Among the lines below, take the one holding "have hderiv_L : ∀", the one holding "exact hn'.continuousAt hnhds", and all lines between them. Set them down exactly.

====== Available data ======

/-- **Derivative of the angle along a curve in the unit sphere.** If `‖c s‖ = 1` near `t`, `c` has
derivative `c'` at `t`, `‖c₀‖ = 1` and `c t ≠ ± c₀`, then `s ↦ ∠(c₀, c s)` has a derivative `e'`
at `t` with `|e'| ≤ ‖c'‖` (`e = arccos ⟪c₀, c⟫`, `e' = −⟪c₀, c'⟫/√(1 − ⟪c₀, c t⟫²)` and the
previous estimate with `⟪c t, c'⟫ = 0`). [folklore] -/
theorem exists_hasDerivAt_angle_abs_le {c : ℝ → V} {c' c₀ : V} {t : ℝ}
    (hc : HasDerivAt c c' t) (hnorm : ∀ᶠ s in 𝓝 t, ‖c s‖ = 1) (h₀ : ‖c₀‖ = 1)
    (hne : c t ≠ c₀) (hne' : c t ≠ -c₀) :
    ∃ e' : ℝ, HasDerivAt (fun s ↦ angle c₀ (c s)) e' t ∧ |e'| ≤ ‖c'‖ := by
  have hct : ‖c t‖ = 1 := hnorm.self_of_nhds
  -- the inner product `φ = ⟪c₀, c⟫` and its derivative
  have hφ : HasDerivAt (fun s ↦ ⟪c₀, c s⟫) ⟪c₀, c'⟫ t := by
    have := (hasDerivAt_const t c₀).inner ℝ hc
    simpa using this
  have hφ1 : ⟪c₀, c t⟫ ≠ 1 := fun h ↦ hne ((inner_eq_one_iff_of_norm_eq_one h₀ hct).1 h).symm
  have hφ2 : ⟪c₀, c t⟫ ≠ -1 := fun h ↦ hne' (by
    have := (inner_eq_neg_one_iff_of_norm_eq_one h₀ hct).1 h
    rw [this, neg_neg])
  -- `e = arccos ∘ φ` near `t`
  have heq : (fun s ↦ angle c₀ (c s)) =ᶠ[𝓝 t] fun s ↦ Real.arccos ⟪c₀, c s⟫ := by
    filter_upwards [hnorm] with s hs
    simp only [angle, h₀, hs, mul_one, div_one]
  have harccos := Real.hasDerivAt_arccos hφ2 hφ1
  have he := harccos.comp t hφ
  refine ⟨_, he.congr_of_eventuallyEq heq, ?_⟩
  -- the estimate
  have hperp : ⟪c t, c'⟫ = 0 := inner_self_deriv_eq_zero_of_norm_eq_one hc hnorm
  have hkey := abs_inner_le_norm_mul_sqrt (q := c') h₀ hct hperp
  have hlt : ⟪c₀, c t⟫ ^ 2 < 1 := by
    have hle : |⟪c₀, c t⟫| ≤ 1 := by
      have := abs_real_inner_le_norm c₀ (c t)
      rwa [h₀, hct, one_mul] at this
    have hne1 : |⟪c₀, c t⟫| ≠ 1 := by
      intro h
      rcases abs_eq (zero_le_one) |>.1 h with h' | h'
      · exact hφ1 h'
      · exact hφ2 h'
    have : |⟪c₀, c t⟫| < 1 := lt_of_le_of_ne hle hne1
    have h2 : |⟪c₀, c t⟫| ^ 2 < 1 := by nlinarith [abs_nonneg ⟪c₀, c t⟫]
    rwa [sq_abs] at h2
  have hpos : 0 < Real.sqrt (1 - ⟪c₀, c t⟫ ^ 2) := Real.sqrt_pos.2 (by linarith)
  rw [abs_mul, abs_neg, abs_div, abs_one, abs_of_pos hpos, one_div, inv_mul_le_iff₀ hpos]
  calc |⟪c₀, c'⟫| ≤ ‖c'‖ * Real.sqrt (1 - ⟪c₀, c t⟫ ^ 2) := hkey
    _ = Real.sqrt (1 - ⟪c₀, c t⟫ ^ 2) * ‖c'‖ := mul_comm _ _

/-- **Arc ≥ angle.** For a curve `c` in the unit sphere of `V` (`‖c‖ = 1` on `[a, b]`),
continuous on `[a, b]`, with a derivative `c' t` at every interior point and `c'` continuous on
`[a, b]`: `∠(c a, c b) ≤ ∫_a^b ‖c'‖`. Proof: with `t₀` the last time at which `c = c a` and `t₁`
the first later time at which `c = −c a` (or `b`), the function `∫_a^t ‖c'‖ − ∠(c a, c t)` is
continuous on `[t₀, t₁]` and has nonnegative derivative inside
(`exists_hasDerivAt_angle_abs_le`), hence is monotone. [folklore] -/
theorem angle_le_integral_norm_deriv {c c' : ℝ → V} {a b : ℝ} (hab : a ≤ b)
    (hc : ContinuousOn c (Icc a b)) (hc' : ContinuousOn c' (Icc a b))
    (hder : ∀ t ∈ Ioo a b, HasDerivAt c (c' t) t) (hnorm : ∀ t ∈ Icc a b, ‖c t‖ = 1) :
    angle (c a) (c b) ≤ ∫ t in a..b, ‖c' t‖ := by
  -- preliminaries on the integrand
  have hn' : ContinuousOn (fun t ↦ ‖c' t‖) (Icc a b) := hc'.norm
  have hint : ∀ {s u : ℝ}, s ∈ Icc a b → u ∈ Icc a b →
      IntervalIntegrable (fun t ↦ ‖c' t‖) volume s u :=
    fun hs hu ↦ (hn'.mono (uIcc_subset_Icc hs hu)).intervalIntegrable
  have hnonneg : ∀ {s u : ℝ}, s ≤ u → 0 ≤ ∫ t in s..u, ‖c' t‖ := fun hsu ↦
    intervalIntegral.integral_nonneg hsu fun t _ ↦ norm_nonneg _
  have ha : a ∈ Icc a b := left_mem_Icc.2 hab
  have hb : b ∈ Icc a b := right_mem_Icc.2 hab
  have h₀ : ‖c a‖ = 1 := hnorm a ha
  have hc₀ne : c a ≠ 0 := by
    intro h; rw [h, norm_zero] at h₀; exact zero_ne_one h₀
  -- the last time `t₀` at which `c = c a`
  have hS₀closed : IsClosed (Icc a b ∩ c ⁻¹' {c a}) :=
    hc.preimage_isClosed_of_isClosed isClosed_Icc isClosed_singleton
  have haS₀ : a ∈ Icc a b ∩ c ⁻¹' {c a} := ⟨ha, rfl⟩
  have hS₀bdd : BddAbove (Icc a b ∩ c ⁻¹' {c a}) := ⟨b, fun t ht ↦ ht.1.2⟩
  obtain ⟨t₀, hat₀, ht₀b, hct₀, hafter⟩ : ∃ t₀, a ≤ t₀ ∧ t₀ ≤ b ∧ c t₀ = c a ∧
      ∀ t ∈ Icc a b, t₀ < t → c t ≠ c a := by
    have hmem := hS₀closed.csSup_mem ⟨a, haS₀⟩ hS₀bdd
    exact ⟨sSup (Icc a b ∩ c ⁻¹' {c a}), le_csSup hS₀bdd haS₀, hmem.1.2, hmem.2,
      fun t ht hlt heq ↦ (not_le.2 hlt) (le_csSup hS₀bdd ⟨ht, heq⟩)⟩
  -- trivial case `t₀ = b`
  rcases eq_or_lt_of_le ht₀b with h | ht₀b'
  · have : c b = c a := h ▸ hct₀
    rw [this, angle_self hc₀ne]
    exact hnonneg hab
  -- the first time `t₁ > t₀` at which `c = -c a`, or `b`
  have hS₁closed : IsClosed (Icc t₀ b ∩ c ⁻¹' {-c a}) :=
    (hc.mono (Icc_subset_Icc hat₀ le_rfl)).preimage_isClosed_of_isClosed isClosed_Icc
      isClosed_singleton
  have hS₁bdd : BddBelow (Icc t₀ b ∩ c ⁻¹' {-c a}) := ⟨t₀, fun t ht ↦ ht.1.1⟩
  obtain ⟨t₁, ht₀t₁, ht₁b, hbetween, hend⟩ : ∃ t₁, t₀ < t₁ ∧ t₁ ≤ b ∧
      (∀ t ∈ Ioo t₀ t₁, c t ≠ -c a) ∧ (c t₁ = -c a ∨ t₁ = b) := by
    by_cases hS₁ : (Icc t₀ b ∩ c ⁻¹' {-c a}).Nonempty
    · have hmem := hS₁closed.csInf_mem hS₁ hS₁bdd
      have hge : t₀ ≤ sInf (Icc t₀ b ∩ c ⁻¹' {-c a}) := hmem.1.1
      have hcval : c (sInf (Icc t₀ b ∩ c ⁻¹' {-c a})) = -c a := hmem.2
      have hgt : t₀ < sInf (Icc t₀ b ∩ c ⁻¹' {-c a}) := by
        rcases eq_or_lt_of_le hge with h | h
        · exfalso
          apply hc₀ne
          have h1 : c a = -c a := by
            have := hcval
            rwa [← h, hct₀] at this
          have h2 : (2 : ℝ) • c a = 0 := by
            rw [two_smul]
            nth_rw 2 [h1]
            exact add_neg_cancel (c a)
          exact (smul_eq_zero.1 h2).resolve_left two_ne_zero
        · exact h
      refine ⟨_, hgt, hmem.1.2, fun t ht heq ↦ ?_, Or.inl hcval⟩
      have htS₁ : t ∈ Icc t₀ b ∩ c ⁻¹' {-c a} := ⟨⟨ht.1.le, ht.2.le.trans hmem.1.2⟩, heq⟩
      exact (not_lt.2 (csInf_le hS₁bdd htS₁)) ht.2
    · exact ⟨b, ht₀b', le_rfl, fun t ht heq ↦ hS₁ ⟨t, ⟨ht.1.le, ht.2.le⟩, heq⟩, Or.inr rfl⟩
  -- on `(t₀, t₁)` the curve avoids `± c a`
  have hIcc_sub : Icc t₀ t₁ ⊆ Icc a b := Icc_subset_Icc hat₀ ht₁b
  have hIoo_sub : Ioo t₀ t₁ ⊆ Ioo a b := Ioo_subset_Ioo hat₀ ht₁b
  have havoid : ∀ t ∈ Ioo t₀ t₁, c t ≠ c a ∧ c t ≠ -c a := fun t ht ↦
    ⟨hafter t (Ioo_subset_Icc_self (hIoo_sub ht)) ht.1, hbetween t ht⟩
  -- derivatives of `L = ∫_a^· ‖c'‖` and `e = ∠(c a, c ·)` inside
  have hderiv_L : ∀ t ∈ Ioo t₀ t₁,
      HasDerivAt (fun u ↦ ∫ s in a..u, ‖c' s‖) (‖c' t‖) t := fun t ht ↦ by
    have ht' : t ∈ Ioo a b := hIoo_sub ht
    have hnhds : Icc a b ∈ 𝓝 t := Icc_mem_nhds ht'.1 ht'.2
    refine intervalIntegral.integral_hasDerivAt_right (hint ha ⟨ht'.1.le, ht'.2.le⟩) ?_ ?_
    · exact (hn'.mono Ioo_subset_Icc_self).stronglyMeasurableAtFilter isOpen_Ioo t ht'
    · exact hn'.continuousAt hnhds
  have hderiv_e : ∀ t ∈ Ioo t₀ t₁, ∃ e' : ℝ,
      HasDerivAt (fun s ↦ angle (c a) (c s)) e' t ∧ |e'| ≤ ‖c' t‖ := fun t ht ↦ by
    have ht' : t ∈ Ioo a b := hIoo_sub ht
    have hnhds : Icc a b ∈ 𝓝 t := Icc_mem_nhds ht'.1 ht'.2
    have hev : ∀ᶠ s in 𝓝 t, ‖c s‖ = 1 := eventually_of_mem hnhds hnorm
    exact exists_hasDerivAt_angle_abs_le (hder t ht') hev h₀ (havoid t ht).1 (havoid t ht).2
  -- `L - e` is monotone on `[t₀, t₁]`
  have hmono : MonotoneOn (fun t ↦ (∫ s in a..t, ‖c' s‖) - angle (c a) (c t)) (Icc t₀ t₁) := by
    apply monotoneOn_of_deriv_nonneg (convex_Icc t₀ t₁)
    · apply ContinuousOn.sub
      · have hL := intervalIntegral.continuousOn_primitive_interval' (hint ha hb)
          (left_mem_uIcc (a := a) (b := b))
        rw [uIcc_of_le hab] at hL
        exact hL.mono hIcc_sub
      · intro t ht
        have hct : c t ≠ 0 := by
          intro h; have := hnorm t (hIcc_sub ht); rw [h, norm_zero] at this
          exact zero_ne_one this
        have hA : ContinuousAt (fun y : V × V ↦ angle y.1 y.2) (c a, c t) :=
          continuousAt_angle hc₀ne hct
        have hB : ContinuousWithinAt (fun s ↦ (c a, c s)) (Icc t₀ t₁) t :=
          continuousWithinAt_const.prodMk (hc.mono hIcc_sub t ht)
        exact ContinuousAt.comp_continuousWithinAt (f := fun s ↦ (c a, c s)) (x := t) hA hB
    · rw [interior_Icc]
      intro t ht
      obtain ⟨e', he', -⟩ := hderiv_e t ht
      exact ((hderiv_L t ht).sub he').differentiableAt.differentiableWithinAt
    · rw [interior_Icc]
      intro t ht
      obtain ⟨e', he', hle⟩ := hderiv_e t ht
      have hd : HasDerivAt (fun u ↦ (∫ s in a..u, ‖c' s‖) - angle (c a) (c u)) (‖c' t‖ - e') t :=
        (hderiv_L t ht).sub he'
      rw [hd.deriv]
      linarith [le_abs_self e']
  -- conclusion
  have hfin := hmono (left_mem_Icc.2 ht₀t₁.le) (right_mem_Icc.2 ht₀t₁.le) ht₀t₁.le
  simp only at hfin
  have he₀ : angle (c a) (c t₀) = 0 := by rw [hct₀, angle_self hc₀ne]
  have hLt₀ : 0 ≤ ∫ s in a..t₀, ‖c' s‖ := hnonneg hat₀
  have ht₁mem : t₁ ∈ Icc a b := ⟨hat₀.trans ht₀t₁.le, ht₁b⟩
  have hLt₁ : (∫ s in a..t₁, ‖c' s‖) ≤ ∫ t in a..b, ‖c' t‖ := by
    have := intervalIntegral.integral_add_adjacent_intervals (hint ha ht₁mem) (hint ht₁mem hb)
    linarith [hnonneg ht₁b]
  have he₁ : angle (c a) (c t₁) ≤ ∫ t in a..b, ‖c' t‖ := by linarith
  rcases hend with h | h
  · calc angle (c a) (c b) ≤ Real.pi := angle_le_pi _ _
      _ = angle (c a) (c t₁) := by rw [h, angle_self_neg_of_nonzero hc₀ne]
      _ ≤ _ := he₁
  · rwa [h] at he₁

======

» **Solution**
  have hderiv_L : ∀ t ∈ Ioo t₀ t₁,
      HasDerivAt (fun u ↦ ∫ s in a..u, ‖c' s‖) (‖c' t‖) t := fun t ht ↦ by
    have ht' : t ∈ Ioo a b := hIoo_sub ht
    have hnhds : Icc a b ∈ 𝓝 t := Icc_mem_nhds ht'.1 ht'.2
    refine intervalIntegral.integral_hasDerivAt_right (hint ha ⟨ht'.1.le, ht'.2.le⟩) ?_ ?_
    · exact (hn'.mono Ioo_subset_Icc_self).stronglyMeasurableAtFilter isOpen_Ioo t ht'
    · exact hn'.continuousAt hnhds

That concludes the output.